Further information on research design is available in the Nature Portfolio Reporting Summary linked to this article.

Author contributions

S.N. conceived the study. I.L. and F.H. developed the algorithm. F.H. wrote the R-package. I.L. and F.H. performed the computational analyses, with support from R.J. and S.N.. G.P. and A.K. planned, and conducted the combination treatment experiments. S.K. planned and conducted the knockdown experiments.

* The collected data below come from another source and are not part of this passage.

import Literature.Topology.FourManifolds.GaussDiagramsInsertReading
import HarnessLib

/-!
# Readings of Gauss diagrams under orientation-preserving linear changes of the plane

Companion of `GaussDiagramsInsertReading.lean` (event analysis for the named fact
`Knot.reidemeisterR`, direction `→`). The local models of the Reidemeister events
(`Literature.Analysis.Calculus.bigon_birth`, …) are written in coordinates adapted to the event —
e.g. a non-vertical common tangent at a self-tangency. This file provides the change of
coordinates on the side of the readings: composing the plane curve with a continuous linear map
`L : ℝ² → ℝ²` of positive determinant preserves readings of a Gauss diagram (regular readings,
and readings modulo designated pairs), because double points, immersivity, heights and the
crossing signs `sign det (γ' over, γ' under)` are all preserved
(`det (L v, L w) = det L · det (v, w)`).

## Main statements

* `ContinuousLinearMap.det_apply_apply_eq` — `det (L v, L w) = det L · det (v, w)` in coordinates;
* `ContinuousLinearMap.injective_of_coordDet_ne_zero`;
* `IsReadingMod.comp_continuousLinearMap`, `IsRegularReading.comp_continuousLinearMap`.

## References

* M. Polyak, *Minimal generating sets of Reidemeister moves*, Quantum Topol. 1 (2010), §1
  (signs of crossings). [Polyak2010]
-/

open Function Set

noncomputable section

namespace Literature.Topology.FourManifolds

section Linear

variable (L : (ℝ × ℝ) →L[ℝ] (ℝ × ℝ))

/-- A linear map of the plane in terms of the images of the standard basis. [folklore] -/
theorem ContinuousLinearMap.apply_eq_smul_add_smul (v : ℝ × ℝ) :
    L v = v.1 • L (1, 0) + v.2 • L (0, 1) := by
  conv_lhs => rw [show v = v.1 • ((1 : ℝ), (0 : ℝ)) + v.2 • ((0 : ℝ), (1 : ℝ)) by ext <;> simp]
  rw [map_add, map_smul, map_smul]

/-- `det (L v, L w) = det L · det (v, w)`, with `det L` written in coordinates. [folklore] -/
theorem ContinuousLinearMap.det_apply_apply_eq (v w : ℝ × ℝ) :
    (L v).1 * (L w).2 - (L v).2 * (L w).1 =
      ((L (1, 0)).1 * (L (0, 1)).2 - (L (1, 0)).2 * (L (0, 1)).1) * (v.1 * w.2 - v.2 * w.1) := by
  rw [ContinuousLinearMap.apply_eq_smul_add_smul L v, ContinuousLinearMap.apply_eq_smul_add_smul L w]
  simp only [Prod.fst_add, Prod.snd_add, Prod.smul_fst, Prod.smul_snd, smul_eq_mul]
  ring

/-- A linear map of the plane with non-zero determinant is injective. [folklore] -/
theorem ContinuousLinearMap.injective_of_coordDet_ne_zero
    (hL : (L (1, 0)).1 * (L (0, 1)).2 - (L (1, 0)).2 * (L (0, 1)).1 ≠ 0) : Injective L := by
  intro v w hvw
  have h0 : L (v - w) = 0 := by rw [map_sub, hvw, sub_self]
  rw [ContinuousLinearMap.apply_eq_smul_add_smul L] at h0
  have h1 := congrArg Prod.fst h0
  have h2 := congrArg Prod.snd h0
  simp only [Prod.fst_add, Prod.snd_add, Prod.smul_fst, Prod.smul_snd, smul_eq_mul, Prod.fst_zero,
    Prod.snd_zero, Prod.fst_sub, Prod.snd_sub] at h1 h2
  have hd1 : (v.1 - w.1) * ((L (1, 0)).1 * (L (0, 1)).2 - (L (1, 0)).2 * (L (0, 1)).1) = 0 := by
    linear_combination (L (0, 1)).2 * h1 - (L (0, 1)).1 * h2
  have hd2 : (v.2 - w.2) * ((L (1, 0)).1 * (L (0, 1)).2 - (L (1, 0)).2 * (L (0, 1)).1) = 0 := by
    linear_combination (L (1, 0)).1 * h2 - (L (1, 0)).2 * h1
  rcases mul_eq_zero.1 hd1 with hd1 | hd1
  · rcases mul_eq_zero.1 hd2 with hd2 | hd2
    · exact Prod.ext (sub_eq_zero.1 hd1) (sub_eq_zero.1 hd2)
    · exact absurd hd2 hL
  · exact absurd hd1 hL

/-- The velocity of `L ∘ γ` is `L (γ')`. [folklore] -/
theorem ContinuousLinearMap.deriv_comp_eq {γ : ℝ → ℝ × ℝ} {s : ℝ} (hγ : DifferentiableAt ℝ γ s) :
    deriv (L ∘ γ) s = L (deriv γ s) :=
  (L.hasFDerivAt.comp_hasDerivAt s hγ.hasDerivAt).deriv

end Linear

/-- **Readings modulo designated pairs are preserved by orientation-preserving linear maps of
the plane.** If `θ` reads `G` modulo `P` on `(γ, h)` with `γ` differentiable and `L` is a
continuous linear map of `ℝ²` of positive determinant, then `θ` reads `G` modulo `P` on
`(L ∘ γ, h)`. [folklore] -/
theorem IsReadingMod.comp_continuousLinearMap {P : ℝ → ℝ → Prop} {γ : ℝ → ℝ × ℝ} {h : ℝ → ℝ}
    {G : GaussDiagram} {θ : Fin (2 * G.n) → ℝ} (hr : IsReadingMod P γ h G θ)
    (L : (ℝ × ℝ) →L[ℝ] (ℝ × ℝ))
    (hL : 0 < (L (1, 0)).1 * (L (0, 1)).2 - (L (1, 0)).2 * (L (0, 1)).1)
    (hγ : Differentiable ℝ γ) : IsReadingMod P (L ∘ γ) h G θ := by
  have hinj := ContinuousLinearMap.injective_of_coordDet_ne_zero L hL.ne'
  have hd : ∀ s, deriv (L ∘ γ) s = L (deriv γ s) :=
    fun s ↦ ContinuousLinearMap.deriv_comp_eq L (hγ s)
  refine ⟨hr.strictMono, hr.lt_add_two_pi, fun t h0 ↦ ?_, fun i ↦ ?_, fun s t hst ↦ ?_,
    hr.height_lt, fun i ↦ ?_⟩
  · rw [hd] at h0
    exact hr.deriv_ne_zero t (hinj (by rw [h0, map_zero]))
  · simp only [comp_apply, hr.double i]
  · exact hr.eq_or_crossing_or s t (hinj hst)
  · rw [hr.sign_eq i, Matrix.det_fin_two_of, Matrix.det_fin_two_of, hd, hd,
      ContinuousLinearMap.det_apply_apply_eq, sign_mul, sign_pos hL, one_mul]

/-- **Regular readings are preserved by orientation-preserving linear maps of the plane.**
[folklore] -/
theorem IsRegularReading.comp_continuousLinearMap {γ : ℝ → ℝ × ℝ} {h : ℝ → ℝ}
    {G : GaussDiagram} {θ : Fin (2 * G.n) → ℝ} (hr : IsRegularReading γ h G θ)
    (L : (ℝ × ℝ) →L[ℝ] (ℝ × ℝ))
    (hL : 0 < (L (1, 0)).1 * (L (0, 1)).2 - (L (1, 0)).2 * (L (0, 1)).1)
    (hγ : Differentiable ℝ γ) : IsRegularReading (L ∘ γ) h G θ :=
  ((hr.isReadingMod fun _ _ ↦ False).comp_continuousLinearMap L hL hγ).isRegularReading
    fun _ _ h ↦ h.elim

end Literature.Topology.FourManifolds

I.L. and F.H. wrote the first version of the paper and all authors assisted in editing.

Peer review

Peer review information

Nature Communications thanks the anonymous, reviewers for their contribution to the peer review of this work. A peer review file is available.

Funding

Open access funding provided by Uppsala University.

Data availability

No new datasets were generated for this paper. The publicly available data used in this study are available in the following repositories: The Curated Cancer Cell Atlas https://www.weizmann.ac.il/sites/3CA/(Bi et al., 2021, Canon et al., 2020, Chen et al., 2020, Couturier et al., 2020, Darmanis et al., 2017, Hovestadt et al., 2019, Hwang et al., 2022, Ji et al., 2020, Kürten et al., 2021, Ma et al., 2019, Neftel et al., 2019, Pelka et al., 2021, Qian et al., 2020, Rendeiro et al., 2020, Riether et al., 2020, Wang et al., 2019, Wu et al., 2020, Zhou et al., 2021), The UCSC Cell Browser https://cells-test.gi.ucsc.edu/?ds=early-brain(Eze et al., 2021), GEO under accession number GSE173278(Leblanc et al., 2022), GSE193884(Leblanc et al. 2022), GSE129730(Ocasio et al., 2019), GSE122871(Weng et al., 2019), GSE156633(Luo et al., 2021), The Neuroblastoma Cell Atlas https://www.neuroblastomacellatlas.org/(Kildisiute et al., 2021), ArrayExpress under accession number E-MTAB-9296(Larsson et al., 2021), The Sequence Read Archive under accession number PRJNA637987(Manno et al., 2021). Additional details about the publicly available datasets can be found in Table 1. Figure data can be found at 10.6084/m9.figshare.25909156. Source data are provided with this paper.

Code availability

The R-package can be found on GitHub at https://github.com/scmethods/scregclust. The scripts used to produce the figures in the main text and supplementary are publicly available⁸³.

Competing interests

The authors declare no competing interests.

Supplementary information

The online version contains supplementary material available at 10.1038/s41467-024-53954-3.